Was that actually a bomb, or just a chick driver?: Though the movie has its semi-surprising deaths, the only one I didn’t see coming at all was the car bombing of Michael’s Italian wife Apollonia. But it’s fair to question: given the driving practice earlier, was this actually a mob hit that got the wrong target, or was it just a chick trying to drive a manual?
THE WORST:
Supremely boring and slow: File this one under three hour movies that could be half as long. Mob boss gets into trouble, guys get killed, more guys get killed in revenge, done. Instead we have to see a drawn out Sicily side story, domestic violence between Carlo and Connie that’s only relevant in that it gets Sonny killed but takes too long to get there, painfully slow inter-mob politics about the drug business, and other inventive ways to make gang warfare somehow boring. Less talking, more Tommy guns. Angels with Filthy Souls did it better.
Way too many characters creates a lack of focus: The Godfather is fundamentally Michael’s story from little brother to Don, but there are so many characters and plot pieces that’s not immediately apparent. It doesn’t take fifty mob guys to make a good gangster movie. Pick one and focus. The Godfather’s Wikipedia page lists about thirty characters. I bet even the biggest fan of this movie can’t name half of them from memory, because nobody can keep track of that much noise.
A jumping timeline that’s hard to follow: The movie covers a decade’s time, and jumps ahead within that decade, often without explicitly noting the jumps. In combination with too many characters and a convoluted, slowly developing plot, it also makes for a movie that’s just tough to keep track of. Watching it is constantly asking ‘who is this?,’ ‘what is he doing?,’ ‘when is this happening?’ etc. A three hour production that requires a few rewinds even for the attentive viewer is exhausting.
Violence is not thrust upon the Corleones - they choose it throughout: Normally I wouldn’t directly challenge a point from the movie nominator, but since he’s calling me gay if I disagree, I must indulge. The Corleones are not reluctant with violence. They are a crime family, and they initiate criminal aggression throughout. Vito killed a guy’s prized horse over a movie role dispute. Michael murdered the other family Dons even after a truce, while hijacking the church for an alibi and moral credibility. These moves and others were not defensive or responsive in nature - they were aggressive moves in pursuit of power, nothing more.
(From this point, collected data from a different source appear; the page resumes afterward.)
open MeasureTheory Set Function Filter Topology InnerProductSpace
open scoped RealInnerProductSpace InnerProductSpace Laplacian
open Literature.Analysis Literature.Analysis.UnboundedOperators
open Literature.Analysis.FluidPDE hiding eR
open Summit.NavierStokesRegularity.NavierStokesRegularity.Theses.HalfSpaceWindowDoor
open Summit.NavierStokesRegularity.NavierStokesRegularity.Theorems.HalfSpaceWindowDoorCirculationCarryingRigidityDefs
  (InDoorClass SignE3 e3)
open Summit.NavierStokesRegularity.NavierStokesRegularity.Theorems.AxisTwistDoorAveragedConeLiouvilleDefs
  (cylPt eT eR circ vortCirc tiltCirc circleTerm)
open Summit.NavierStokesRegularity.NavierStokesRegularity.Theorems.AveragedConeLiouville.CircleStokes (continuous_eR)
open Summit.NavierStokesRegularity.NavierStokesRegularity.Theorems.AxisTwistDoorAveragedConeLiouvilleCylFrame
  (continuous_cylPt_θ abs_inner_eR_le abs_inner_e3_le abs_integral_le_const_mul_add)
open Summit.NavierStokesRegularity.NavierStokesRegularity.Theorems.AveragedConeLiouville.CircleStokes
  (deriv_circ_eq_vortCirc)
open Summit.NavierStokesRegularity.NavierStokesRegularity.Theorems.AveragedConeLiouville.CircMonotone
  (circ_zero circ_mono circ_nonneg vortCirc_nonneg)
open Summit.NavierStokesRegularity.NavierStokesRegularity.Theorems.HalfSpaceWindowDoorCirculationCarryingRigidityAxisCirculation
  (contDiff_circF isSmoothSpaceTimeOn_circF isSmoothSpaceTimeOn_of_class fderiv_circF_eR laplacian_circF hasDerivAt_circF_time)
open Summit.NavierStokesRegularity.NavierStokesRegularity.Theorems.HalfSpaceWindowDoorCirculationCarryingRigidityAxisCirculationDynamics
  (abs_circleTerm_le_cone deriv_circ_s_eq)
open Summit.NavierStokesRegularity.NavierStokesRegularity.Theorems.HalfSpaceWindowDoorCirculationCarryingRigidityWholeSpaceMaxPrinciple
  (le_of_subsolution)
open Summit.NavierStokesRegularity.NavierStokesRegularity.Theorems.PoloidalWindowDoorPoloidalWindowRigidityClassSpaceTimeRates
  (exists_fderiv_rate_of_class')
I get the point of the movie isn’t necessarily to sympathize with or have respect for the Corleones, only to understand them, but I don’t accept the premise that they are criminals by some sort of necessity, or that they only have to do these things because of what others have done to them. They are criminals by choice, and they’d abuse others regardless of how they are treated themselves. And because they are moral frauds, the Corleones don’t actually protect their family at all. They get several family members killed.
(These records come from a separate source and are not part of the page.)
import Summits.Ventures.PercRepro.S2ThirteenEightNuFive
import Summits.Ventures.PercRepro.S2TailCell
import Summits.Ventures.PercRepro.S2DichotomyTools

/-!
# PercRepro — S2: THE CASE `ν = 7` OF THE COLOOP-FREE CELL `(13, 8)`, AND THE CELL MODULO `ν = 4` AND ITS SPREAD CASE (p7, gen 17)

The case `ν = 7 = d − 1` (a set of nullity `7` on `≤ 12` points) by the kit's hitting counts against the kit's tail at `(13, 8)`
(its rank part is exactly `369971652551 / 2072700`): `#U ≤ 30030`, `#spanning ≤ 33515`, `m = 104`, ratio `0.44` —
**`c025_thirteen_eight_cf_nu_seven`**; with the cases `ν = 6, 5` of S2ThirteenEightNuSix / NuFive, the coloop-free cell `(13, 8)` modulo its
case `ν = 4` and its spread case: **`c025_thirteen_eight_cf_of_nu_four_of_spread`** (both hypotheses OPEN: the kit prices them `1.23` and
`1.21`; the lane README says what they need). Nothing about the cell is claimed. Axioms: standard.
-/

open scoped Matroid

namespace PercRepro

namespace ThmN

open Set

variable {α : Type}

/-- The tail side of the cell `(13, 8)` on the caps `13 / 85 / 526` with the spanning count `S` a parameter: the rank-`≤ 5` part
of the kit's tail is exactly `369971652551 / 2072700`. -/
theorem tail_thirteen_eight_cf (S m : ℕ) (h : (1024 : ℚ) * ((369971652551 / 2072700 : ℚ) + (S : ℚ)) ≤ (m : ℚ) * 2 ^ 21) :
    1024 * ((((13 + 8).choose 4 : ℚ) +
      (∑ j ∈ Finset.range 6, (Nat.choose (min 5 ((8 + 3) / 2 + 1 - 2)) j : ℚ) / (((j + 1) + 3 * (j + 1).choose 2 + 3 * (j + 1).choose 3 + 2 * (j + 1).choose 4 : ℕ) : ℚ)) *
        ((13 * (13 + 8 - 3).choose 2 + 85 * (13 + 8 - 4) + 526 : ℕ) : ℚ) +
      ((∑ j ∈ Finset.range 6, (Nat.choose 5 j : ℚ) / (((j + 1) + 3 * (j + 1).choose 2 + 3 * (j + 1).choose 3 + 2 * (j + 1).choose 4 : ℕ) : ℚ)) -
        (∑ j ∈ Finset.range 6, (Nat.choose (min 5 ((8 + 3) / 2 + 1 - 2)) j : ℚ) / (((j + 1) + 3 * (j + 1).choose 2 + 3 * (j + 1).choose 3 + 2 * (j + 1).choose 4 : ℕ) : ℚ))) *
        ((10 : ℕ).choose 5 : ℚ)) +
      (((13 + 8).choose 3 * 2 ^ 3 + (13 + 8).choose 2 * 2 + (13 + 8) + 1 : ℕ) : ℚ) +
      (((13 + 8).choose 5 : ℚ) + (∑ j ∈ Finset.range (8), (Nat.choose (min 13 ((8 + 6) / 2 + 1 - 2)) j : ℚ) / (((j + 1) + 3 * (j + 1).choose 2 + 3 * (j + 1).choose 3 + 2 * (j + 1).choose 4 : ℕ) : ℚ)) * ((13 * (13 + 8 - 3).choose 3 + 85 * (13 + 8 - 4).choose 2 + 526 * (13 + 8 - 5) + (8 + 5).choose 6 : ℕ) : ℚ) +
        ((∑ j ∈ Finset.range (8), (Nat.choose (min 19 (5 + 8) - 6) j : ℚ) / (((j + 1) + 3 * (j + 1).choose 2 + 3 * (j + 1).choose 3 + 2 * (j + 1).choose 4 : ℕ) : ℚ)) - (∑ j ∈ Finset.range (8), (Nat.choose (min 13 ((8 + 6) / 2 + 1 - 2)) j : ℚ) / (((j + 1) + 3 * (j + 1).choose 2 + 3 * (j + 1).choose 3 + 2 * (j + 1).choose 4 : ℕ) : ℚ))) *
        ((min 19 (5 + 8)).choose 6 : ℚ)) +
      (S : ℚ)) ≤ (m : ℚ) * 2 ^ (13 + 8) := by
  have hsm : (∑ j ∈ Finset.range (8), (Nat.choose (min 13 ((8 + 6) / 2 + 1 - 2)) j : ℚ) / (((j + 1) + 3 * (j + 1).choose 2 + 3 * (j + 1).choose 3 + 2 * (j + 1).choose 4 : ℕ) : ℚ)) = 414767 / 103635 := by
    norm_num [Finset.sum_range_succ, Nat.choose]
  have hsg : (∑ j ∈ Finset.range (8), (Nat.choose (min 19 (5 + 8) - 6) j : ℚ) / (((j + 1) + 3 * (j + 1).choose 2 + 3 * (j + 1).choose 3 + 2 * (j + 1).choose 4 : ℕ) : ℚ)) = 6418141 / 1184400 := by
    norm_num [Finset.sum_range_succ, Nat.choose]
  have hs4m : (∑ j ∈ Finset.range 6, (Nat.choose (min 5 ((8 + 3) / 2 + 1 - 2)) j : ℚ) / (((j + 1) + 3 * (j + 1).choose 2 + 3 * (j + 1).choose 3 + 2 * (j + 1).choose 4 : ℕ) : ℚ)) = 523 / 225 := by
    norm_num [Finset.sum_range_succ, Nat.choose]
  have hs4g : (∑ j ∈ Finset.range 6, (Nat.choose 5 j : ℚ) / (((j + 1) + 3 * (j + 1).choose 2 + 3 * (j + 1).choose 3 + 2 * (j + 1).choose 4 : ℕ) : ℚ)) = 12767 / 4230 := by
    norm_num [Finset.sum_range_succ, Nat.choose]
  rw [hsm, hsg, hs4m, hs4g]
  norm_num [Nat.choose] at h ⊢
  linarith

/-- **The case `ν = 7` of the coloop-free cell `(13, 8)`**: a set of nullity `7` on `≤ 12` points, by the kit's hitting counts
(`#U ≤ 30030`, `#spanning ≤ 33515`, `m = 104`). -/
theorem c025_thirteen_eight_cf_nu_seven (M : Matroid α) [M.Finite]
    (hR : M.eRank = ((13 : ℕ) : ℕ∞)) (hn : M.E.ncard = 13 + 8)
    (hfree : ∀ e ∈ M.E, ∃ A ⊆ M.E \ {e}, e ∉ M.closure A ∧ e ∉ M.closure ((M.E \ {e}) \ A)) (hK : ∀ e, ¬ M.IsColoop e)
    (h7 : ∃ W ⊆ M.E, W.ncard ≤ 12 ∧ W.encard = M.eRk W + 7) : RLS M 13 5 := by
  classical
  have hd : M.E.encard = M.eRank + ((8 : ℕ) : ℕ∞) := by
    rw [hR, ← M.ground_finite.cast_ncard_eq, hn]
    push_cast
    ring
  obtain ⟨hs3, hs4, hs5⟩ := caps_thirteen_eight_cf M hd hn hfree hK
  obtain ⟨W, hW, hWn, hWk⟩ := h7
  have full : Matroid.topCount M 13 5 ≤ ∑ m ∈ Finset.Icc 5 8, ∑ j ∈ Finset.Icc (m + 7 - 8) m,
      W.ncard.choose j * (13 + 8 - W.ncard).choose (m - j) := by
    refine (S2.topCount_le_sum_spanning M hR hd 5).trans ?_
    refine Finset.sum_le_sum (fun m _ => ?_)
    have h := S2.ncard_spanning_compl_le_of_nullity M hW hd hWk (m := m)
    rw [hn] at h
    exact h
  have hU' : Matroid.topCount M 13 5 ≤ 30030 := by
    refine full.trans ?_
    generalize W.ncard = w at hWn ⊢
    interval_cases w <;> decide
  have hS' : {X : Set α | X ⊆ M.E ∧ M.eRk X = M.eRank}.ncard ≤ 33515 := by
    refine (S2.ncard_spanning_le_of_nullity M hW hd hWk).trans ?_
    rw [hn]
    generalize W.ncard = w at hWn ⊢
    interval_cases w <;> decide
  rw [RLS_iff]
  exact c025_core_five_cell_of_topCount_spanning_xqictq5g M 13 8 (by norm_num) hR hn hfree 13 85 526 hs3 hs4 hs5 30030 hU'
    33515 hS' 9480 (by norm_num) (phiK 13 5) (by rw [phiK_thirteen_five]; norm_num)
    ⟨104, by norm_num, by norm_num, tail_thirteen_eight_cf 33515 104 (by norm_num)⟩

/-- **The coloop-free cell `(13, 8)` modulo its case `ν = 4` and its spread case** (the cases `ν = 7, 6, 5` are theorems). -/
theorem c025_thirteen_eight_cf_of_nu_four_of_spread
    (hnu4 : ∀ (M : Matroid α) [M.Finite], M.eRank = ((13 : ℕ) : ℕ∞) → M.E.ncard = 13 + 8 →
      (∀ e ∈ M.E, ∃ A ⊆ M.E \ {e}, e ∉ M.closure A ∧ e ∉ M.closure ((M.E \ {e}) \ A)) → (∀ e, ¬ M.IsColoop e) →
      ¬ (∃ W ⊆ M.E, W.ncard ≤ 12 ∧ W.encard = M.eRk W + 7) → ¬ (∃ W ⊆ M.E, W.ncard ≤ 11 ∧ W.encard = M.eRk W + 6) →
      ¬ (∃ W ⊆ M.E, W.ncard ≤ 10 ∧ W.encard = M.eRk W + 5) → (∃ W ⊆ M.E, W.ncard ≤ 9 ∧ W.encard = M.eRk W + 4) → RLS M 13 5)
    (hspread : ∀ (M : Matroid α) [M.Finite], M.eRank = ((13 : ℕ) : ℕ∞) → M.E.ncard = 13 + 8 →
      (∀ e ∈ M.E, ∃ A ⊆ M.E \ {e}, e ∉ M.closure A ∧ e ∉ M.closure ((M.E \ {e}) \ A)) → (∀ e, ¬ M.IsColoop e) →
      ¬ (∃ W ⊆ M.E, W.ncard ≤ 9 ∧ W.encard = M.eRk W + 4) → RLS M 13 5)
    (M : Matroid α) [M.Finite]
    (hR : M.eRank = ((13 : ℕ) : ℕ∞)) (hn : M.E.ncard = 13 + 8)
    (hfree : ∀ e ∈ M.E, ∃ A ⊆ M.E \ {e}, e ∉ M.closure A ∧ e ∉ M.closure ((M.E \ {e}) \ A)) (hK : ∀ e, ¬ M.IsColoop e) :
    RLS M 13 5 := by
  classical
  by_cases h7 : ∃ W ⊆ M.E, W.ncard ≤ 12 ∧ W.encard = M.eRk W + 7
  · exact c025_thirteen_eight_cf_nu_seven M hR hn hfree hK h7
  by_cases h6 : ∃ W ⊆ M.E, W.ncard ≤ 11 ∧ W.encard = M.eRk W + 6
  · exact c025_thirteen_eight_cf_nu_six M hR hn hfree hK h7 h6
  by_cases h5 : ∃ W ⊆ M.E, W.ncard ≤ 10 ∧ W.encard = M.eRk W + 5
  · exact c025_thirteen_eight_cf_nu_five M hR hn hfree hK h6 h5
  by_cases h4 : ∃ W ⊆ M.E, W.ncard ≤ 9 ∧ W.encard = M.eRk W + 4
  · exact hnu4 M hR hn hfree hK h7 h6 h5 h4
  · exact hspread M hR hn hfree hK h4

end ThmN

end PercRepro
This isn’t a story of what a man must do to protect his family. This is a story of how a man destroys his family.
THE RATING: 2/5 Wickies. Way too long. Way too many characters. And way too little point. Peter Griffin was right, even if his phrasing was as pretentious as this movie. I award a bonus Wicky purely for its cultural relevance, not for my own enjoyment. I guess I had to see it in its era, or something. Considering its supposed status of second-greatest movie of all time, The Godfather isn’t just a criminal story. It’s criminally overrated.